- Task prompt -
When a line of the entries contains the word "uses", report that line.
══════════
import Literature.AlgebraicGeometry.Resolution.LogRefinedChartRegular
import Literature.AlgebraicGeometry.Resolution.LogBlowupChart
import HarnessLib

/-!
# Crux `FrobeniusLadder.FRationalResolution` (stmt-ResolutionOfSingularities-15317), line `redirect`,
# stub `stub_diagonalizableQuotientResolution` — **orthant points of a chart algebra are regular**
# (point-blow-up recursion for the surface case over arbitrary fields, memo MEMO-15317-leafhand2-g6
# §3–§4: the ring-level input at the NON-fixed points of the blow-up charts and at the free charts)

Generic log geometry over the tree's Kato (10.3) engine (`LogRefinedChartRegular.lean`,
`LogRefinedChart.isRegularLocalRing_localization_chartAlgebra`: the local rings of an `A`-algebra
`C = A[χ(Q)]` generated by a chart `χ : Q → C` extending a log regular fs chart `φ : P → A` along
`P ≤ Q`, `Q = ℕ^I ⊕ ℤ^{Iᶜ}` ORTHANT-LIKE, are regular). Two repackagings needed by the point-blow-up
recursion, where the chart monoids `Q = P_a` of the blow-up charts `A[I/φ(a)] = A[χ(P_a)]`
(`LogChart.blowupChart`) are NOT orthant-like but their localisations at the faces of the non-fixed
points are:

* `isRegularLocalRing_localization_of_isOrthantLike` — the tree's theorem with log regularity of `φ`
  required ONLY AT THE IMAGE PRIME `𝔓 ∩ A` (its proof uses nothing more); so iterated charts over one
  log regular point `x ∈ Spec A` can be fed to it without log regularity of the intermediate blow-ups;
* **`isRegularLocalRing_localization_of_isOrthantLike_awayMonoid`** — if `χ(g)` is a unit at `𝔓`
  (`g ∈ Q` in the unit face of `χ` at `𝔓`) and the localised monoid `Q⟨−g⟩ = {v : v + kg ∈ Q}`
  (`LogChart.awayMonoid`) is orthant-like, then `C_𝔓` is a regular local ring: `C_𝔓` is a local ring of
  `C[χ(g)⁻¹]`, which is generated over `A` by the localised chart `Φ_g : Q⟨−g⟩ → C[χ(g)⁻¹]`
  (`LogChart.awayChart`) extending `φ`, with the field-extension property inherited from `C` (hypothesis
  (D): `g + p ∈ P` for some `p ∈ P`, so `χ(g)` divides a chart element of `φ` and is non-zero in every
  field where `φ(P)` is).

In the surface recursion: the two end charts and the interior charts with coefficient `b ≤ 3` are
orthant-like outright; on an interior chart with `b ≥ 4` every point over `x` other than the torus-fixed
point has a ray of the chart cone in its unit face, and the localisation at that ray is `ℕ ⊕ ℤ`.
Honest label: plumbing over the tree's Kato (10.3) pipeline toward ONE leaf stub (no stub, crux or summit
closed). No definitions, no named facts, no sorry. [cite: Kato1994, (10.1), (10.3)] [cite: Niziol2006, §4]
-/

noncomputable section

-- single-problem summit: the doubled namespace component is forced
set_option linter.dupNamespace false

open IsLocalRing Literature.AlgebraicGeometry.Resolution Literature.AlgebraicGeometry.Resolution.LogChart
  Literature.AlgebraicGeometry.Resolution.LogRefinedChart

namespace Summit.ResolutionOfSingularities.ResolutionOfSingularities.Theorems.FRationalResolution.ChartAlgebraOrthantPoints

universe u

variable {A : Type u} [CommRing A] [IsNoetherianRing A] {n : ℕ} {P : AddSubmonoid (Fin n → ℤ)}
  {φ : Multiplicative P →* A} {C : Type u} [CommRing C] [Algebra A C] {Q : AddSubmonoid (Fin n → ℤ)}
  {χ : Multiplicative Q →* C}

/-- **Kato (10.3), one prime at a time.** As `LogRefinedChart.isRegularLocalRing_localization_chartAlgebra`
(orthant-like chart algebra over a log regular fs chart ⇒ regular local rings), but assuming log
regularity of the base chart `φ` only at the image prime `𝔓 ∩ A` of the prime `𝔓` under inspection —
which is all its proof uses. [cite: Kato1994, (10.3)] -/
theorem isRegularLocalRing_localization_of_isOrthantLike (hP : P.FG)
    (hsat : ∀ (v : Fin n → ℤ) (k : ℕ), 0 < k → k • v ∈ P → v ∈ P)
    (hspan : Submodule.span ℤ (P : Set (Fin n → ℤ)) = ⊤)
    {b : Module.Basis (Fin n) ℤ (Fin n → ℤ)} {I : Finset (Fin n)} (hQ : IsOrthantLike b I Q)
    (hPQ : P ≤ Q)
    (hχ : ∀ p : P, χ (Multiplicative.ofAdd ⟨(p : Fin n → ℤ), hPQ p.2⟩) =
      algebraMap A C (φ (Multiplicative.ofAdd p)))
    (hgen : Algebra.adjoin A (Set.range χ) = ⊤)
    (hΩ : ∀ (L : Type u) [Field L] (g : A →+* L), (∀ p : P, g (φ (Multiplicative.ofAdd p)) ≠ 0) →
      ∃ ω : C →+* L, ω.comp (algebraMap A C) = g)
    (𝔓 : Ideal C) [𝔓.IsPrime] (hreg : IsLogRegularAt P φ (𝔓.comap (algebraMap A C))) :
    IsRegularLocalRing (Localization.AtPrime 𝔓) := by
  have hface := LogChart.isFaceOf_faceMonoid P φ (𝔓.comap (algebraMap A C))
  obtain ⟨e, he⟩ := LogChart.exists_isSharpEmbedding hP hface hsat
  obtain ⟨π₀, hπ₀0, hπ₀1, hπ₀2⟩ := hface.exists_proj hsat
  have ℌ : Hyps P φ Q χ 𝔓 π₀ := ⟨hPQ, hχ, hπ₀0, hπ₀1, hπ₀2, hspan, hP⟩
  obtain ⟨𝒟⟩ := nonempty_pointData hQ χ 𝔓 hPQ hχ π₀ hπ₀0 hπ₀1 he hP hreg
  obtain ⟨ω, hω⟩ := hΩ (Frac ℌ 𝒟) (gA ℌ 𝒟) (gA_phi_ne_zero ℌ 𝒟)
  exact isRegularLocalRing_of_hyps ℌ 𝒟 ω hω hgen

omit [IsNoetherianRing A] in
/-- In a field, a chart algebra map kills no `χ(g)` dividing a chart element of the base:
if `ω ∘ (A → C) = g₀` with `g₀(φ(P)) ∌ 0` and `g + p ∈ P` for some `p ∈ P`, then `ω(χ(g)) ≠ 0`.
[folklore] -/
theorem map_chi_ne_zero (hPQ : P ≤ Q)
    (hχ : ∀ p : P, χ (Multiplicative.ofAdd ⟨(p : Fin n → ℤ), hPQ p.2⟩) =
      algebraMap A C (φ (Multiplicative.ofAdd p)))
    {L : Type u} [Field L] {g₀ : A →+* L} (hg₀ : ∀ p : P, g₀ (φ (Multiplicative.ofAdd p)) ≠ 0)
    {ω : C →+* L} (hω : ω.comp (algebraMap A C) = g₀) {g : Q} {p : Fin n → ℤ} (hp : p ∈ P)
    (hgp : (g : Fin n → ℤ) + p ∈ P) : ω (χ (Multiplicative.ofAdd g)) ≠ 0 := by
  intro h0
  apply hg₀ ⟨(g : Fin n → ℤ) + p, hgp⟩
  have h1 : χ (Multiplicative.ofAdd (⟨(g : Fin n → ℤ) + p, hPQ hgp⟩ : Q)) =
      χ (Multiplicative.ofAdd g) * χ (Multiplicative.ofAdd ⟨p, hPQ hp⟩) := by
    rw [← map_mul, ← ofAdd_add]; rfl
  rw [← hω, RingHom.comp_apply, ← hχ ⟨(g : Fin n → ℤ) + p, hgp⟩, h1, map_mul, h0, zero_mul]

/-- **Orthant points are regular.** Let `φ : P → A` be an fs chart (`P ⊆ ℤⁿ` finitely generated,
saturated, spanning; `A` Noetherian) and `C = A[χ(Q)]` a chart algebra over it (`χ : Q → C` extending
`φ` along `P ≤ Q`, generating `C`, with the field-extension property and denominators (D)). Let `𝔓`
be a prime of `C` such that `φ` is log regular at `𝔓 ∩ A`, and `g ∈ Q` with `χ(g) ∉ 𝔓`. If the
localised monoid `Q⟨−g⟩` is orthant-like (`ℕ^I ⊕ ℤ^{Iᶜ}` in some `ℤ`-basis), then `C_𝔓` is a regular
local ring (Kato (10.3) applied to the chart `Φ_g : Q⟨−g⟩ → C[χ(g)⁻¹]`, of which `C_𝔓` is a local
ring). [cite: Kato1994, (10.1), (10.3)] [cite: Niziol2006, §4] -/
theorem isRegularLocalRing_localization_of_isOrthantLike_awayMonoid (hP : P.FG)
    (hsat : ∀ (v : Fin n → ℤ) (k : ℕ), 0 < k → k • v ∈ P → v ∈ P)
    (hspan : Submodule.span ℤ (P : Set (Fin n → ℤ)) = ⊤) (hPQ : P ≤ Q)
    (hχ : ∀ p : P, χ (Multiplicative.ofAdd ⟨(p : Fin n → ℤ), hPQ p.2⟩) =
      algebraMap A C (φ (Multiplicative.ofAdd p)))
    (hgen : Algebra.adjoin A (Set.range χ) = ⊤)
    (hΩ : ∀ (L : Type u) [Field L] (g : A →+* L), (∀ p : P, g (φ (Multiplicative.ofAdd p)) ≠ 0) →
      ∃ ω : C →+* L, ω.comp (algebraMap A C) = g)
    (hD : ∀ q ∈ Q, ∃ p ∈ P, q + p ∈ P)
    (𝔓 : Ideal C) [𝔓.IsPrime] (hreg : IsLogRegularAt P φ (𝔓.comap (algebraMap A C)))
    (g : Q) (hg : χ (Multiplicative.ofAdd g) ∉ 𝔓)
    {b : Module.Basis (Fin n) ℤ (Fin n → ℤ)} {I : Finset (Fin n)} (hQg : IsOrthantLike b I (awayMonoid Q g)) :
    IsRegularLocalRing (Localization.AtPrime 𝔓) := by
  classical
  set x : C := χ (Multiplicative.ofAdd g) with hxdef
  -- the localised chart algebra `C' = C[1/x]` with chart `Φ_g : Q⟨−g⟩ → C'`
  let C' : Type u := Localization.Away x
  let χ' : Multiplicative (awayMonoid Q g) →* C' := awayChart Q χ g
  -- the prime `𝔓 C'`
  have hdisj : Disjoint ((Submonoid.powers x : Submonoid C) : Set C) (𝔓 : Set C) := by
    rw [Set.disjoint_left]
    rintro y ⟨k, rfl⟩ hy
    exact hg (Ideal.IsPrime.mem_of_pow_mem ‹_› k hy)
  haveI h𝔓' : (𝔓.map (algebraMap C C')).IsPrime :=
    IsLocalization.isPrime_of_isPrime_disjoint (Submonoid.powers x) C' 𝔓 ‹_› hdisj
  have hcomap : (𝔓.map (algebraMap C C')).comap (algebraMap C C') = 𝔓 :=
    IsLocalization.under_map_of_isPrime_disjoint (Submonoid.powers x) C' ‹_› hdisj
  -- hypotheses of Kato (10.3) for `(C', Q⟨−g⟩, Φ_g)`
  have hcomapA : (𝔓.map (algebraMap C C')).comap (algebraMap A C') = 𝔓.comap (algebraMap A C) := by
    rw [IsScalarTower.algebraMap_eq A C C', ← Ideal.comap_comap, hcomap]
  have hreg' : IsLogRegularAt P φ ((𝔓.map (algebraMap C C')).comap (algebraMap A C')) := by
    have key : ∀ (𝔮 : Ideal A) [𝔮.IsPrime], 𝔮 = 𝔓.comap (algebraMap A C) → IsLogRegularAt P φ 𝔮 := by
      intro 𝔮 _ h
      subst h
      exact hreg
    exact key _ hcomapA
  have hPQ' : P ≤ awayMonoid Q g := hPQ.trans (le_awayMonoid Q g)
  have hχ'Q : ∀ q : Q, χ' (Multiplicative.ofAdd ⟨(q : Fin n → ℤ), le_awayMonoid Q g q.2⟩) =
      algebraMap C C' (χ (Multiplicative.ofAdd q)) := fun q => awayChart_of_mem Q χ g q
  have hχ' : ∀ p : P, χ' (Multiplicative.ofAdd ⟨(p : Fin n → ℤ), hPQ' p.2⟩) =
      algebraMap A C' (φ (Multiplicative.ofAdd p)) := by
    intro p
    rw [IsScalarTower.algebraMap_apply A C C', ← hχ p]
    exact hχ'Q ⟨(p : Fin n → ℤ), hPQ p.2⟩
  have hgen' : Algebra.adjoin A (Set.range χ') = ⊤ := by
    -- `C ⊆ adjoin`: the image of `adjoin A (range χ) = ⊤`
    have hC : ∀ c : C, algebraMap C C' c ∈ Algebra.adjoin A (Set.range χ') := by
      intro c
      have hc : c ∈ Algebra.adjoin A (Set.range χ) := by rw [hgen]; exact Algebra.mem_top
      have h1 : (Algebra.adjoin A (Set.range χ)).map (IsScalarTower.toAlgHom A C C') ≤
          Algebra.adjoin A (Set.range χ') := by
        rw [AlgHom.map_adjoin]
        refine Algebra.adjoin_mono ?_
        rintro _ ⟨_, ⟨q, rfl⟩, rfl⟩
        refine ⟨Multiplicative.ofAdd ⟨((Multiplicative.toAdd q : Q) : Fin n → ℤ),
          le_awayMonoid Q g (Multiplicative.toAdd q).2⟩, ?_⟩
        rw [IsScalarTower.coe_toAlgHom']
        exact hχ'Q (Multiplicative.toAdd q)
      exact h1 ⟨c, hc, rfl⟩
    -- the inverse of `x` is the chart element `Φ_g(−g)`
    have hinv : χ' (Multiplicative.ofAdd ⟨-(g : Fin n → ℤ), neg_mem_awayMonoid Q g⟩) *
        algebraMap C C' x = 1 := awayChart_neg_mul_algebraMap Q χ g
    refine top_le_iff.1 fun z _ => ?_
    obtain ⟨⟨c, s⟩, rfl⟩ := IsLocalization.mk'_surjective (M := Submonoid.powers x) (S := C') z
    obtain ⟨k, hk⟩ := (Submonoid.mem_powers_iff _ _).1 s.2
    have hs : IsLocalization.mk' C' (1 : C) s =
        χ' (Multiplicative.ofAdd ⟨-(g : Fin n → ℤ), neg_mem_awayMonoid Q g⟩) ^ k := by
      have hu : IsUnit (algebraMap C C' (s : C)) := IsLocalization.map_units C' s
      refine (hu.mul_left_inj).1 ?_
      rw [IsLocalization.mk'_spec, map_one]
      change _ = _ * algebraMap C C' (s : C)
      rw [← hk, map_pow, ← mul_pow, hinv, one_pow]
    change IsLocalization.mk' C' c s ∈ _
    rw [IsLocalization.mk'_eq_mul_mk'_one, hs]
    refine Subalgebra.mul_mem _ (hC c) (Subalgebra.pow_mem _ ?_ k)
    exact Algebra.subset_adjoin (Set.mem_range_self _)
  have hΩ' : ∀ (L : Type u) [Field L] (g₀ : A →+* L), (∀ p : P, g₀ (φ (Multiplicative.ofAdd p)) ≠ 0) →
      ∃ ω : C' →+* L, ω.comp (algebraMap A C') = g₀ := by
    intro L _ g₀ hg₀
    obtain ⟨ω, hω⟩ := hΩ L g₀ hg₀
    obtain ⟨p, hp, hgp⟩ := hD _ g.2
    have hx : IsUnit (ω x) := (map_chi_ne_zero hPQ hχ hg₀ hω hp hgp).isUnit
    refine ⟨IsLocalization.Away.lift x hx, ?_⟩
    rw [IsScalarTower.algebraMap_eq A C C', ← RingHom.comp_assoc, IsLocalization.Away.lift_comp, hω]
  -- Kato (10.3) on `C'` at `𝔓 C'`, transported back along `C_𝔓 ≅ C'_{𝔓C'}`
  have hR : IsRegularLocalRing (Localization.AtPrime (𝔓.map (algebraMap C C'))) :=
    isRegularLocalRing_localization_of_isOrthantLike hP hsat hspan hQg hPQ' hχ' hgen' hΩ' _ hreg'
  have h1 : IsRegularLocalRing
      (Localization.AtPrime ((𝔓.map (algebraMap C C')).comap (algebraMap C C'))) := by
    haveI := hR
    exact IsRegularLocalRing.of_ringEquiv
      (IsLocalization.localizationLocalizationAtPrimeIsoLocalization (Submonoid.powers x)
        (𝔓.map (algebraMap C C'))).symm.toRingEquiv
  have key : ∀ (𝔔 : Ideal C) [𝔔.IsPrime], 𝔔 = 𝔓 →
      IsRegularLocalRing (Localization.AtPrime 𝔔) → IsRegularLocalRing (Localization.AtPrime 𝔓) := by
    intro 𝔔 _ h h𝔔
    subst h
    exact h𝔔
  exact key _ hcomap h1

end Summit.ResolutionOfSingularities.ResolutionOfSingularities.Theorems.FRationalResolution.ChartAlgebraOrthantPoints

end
══════════
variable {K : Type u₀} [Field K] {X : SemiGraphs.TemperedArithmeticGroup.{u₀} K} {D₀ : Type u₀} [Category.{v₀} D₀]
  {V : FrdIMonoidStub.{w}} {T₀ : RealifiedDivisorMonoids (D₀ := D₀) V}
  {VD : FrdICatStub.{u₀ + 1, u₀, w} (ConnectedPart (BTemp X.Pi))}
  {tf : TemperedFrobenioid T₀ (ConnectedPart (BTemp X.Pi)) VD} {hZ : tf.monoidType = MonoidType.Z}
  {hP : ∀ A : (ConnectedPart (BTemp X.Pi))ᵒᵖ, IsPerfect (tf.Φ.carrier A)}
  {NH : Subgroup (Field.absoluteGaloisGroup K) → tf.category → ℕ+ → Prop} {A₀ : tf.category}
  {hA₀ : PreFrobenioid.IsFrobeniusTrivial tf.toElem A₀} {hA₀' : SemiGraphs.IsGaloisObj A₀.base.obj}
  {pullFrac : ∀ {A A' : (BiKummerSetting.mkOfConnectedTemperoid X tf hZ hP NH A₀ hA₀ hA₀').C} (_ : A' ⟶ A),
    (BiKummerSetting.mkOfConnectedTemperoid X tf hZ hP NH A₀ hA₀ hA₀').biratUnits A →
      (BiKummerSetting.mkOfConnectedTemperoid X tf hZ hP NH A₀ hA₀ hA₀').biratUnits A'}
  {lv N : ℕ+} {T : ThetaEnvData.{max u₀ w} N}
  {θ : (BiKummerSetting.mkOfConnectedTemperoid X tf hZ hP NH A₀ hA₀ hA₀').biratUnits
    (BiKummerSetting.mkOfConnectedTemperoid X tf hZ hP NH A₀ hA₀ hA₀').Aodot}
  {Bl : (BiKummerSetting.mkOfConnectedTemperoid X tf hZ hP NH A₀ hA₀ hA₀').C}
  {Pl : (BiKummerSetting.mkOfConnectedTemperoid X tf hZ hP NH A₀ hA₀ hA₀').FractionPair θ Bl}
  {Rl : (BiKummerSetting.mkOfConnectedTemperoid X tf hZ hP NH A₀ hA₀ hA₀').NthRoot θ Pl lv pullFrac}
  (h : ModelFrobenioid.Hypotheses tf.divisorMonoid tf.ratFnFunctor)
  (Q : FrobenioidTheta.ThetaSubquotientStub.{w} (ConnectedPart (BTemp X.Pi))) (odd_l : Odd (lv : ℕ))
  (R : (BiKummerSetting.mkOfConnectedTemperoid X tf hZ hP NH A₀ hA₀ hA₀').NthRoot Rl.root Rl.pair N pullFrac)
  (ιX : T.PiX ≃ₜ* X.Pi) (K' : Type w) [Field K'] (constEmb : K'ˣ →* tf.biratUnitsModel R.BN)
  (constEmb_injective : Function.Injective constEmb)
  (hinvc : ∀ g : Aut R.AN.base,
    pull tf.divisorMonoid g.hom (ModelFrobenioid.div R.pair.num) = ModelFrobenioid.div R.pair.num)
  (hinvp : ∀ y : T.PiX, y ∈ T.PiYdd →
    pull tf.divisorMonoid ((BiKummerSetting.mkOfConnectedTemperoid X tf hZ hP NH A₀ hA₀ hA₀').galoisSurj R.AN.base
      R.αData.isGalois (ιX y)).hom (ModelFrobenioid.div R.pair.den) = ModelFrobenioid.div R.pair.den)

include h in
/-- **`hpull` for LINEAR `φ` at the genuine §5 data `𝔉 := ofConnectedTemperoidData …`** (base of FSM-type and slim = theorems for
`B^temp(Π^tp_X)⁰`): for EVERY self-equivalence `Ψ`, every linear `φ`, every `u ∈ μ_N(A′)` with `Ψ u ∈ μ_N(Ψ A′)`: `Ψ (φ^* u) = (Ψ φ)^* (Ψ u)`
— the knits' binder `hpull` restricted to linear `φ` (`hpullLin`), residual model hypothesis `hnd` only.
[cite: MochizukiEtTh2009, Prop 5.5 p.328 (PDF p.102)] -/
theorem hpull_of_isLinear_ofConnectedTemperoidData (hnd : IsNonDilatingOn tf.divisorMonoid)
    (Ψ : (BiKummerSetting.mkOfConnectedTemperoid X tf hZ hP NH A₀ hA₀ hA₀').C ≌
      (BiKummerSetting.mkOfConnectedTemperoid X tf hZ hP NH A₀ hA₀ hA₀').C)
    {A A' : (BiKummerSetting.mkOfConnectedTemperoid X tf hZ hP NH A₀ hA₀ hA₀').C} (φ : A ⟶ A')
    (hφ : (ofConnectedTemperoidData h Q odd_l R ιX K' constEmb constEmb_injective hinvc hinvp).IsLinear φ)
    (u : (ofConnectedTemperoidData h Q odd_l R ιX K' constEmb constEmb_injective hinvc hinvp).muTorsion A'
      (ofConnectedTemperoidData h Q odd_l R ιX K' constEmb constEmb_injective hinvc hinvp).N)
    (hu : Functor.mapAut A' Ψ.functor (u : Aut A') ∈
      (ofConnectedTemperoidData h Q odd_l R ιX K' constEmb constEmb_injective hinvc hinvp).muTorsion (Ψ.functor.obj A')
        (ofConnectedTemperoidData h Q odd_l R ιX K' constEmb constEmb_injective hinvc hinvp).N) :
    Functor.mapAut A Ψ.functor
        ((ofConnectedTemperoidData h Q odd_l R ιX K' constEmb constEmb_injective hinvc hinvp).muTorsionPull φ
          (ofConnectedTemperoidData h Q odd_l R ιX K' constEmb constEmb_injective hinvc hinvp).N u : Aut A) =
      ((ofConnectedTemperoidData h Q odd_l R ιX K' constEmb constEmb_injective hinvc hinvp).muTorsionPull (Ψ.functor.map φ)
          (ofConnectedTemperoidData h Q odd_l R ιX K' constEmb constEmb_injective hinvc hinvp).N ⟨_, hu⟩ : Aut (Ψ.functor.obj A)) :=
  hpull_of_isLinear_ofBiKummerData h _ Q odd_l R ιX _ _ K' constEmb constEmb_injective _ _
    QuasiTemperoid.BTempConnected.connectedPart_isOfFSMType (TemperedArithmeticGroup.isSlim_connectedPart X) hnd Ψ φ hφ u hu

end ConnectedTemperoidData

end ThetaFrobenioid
══════════
- Answer for the task -
  required ONLY AT THE IMAGE PRIME `𝔓 ∩ A` (its proof uses nothing more); so iterated charts over one
which is all its proof uses. [cite: Kato1994, (10.3)] -/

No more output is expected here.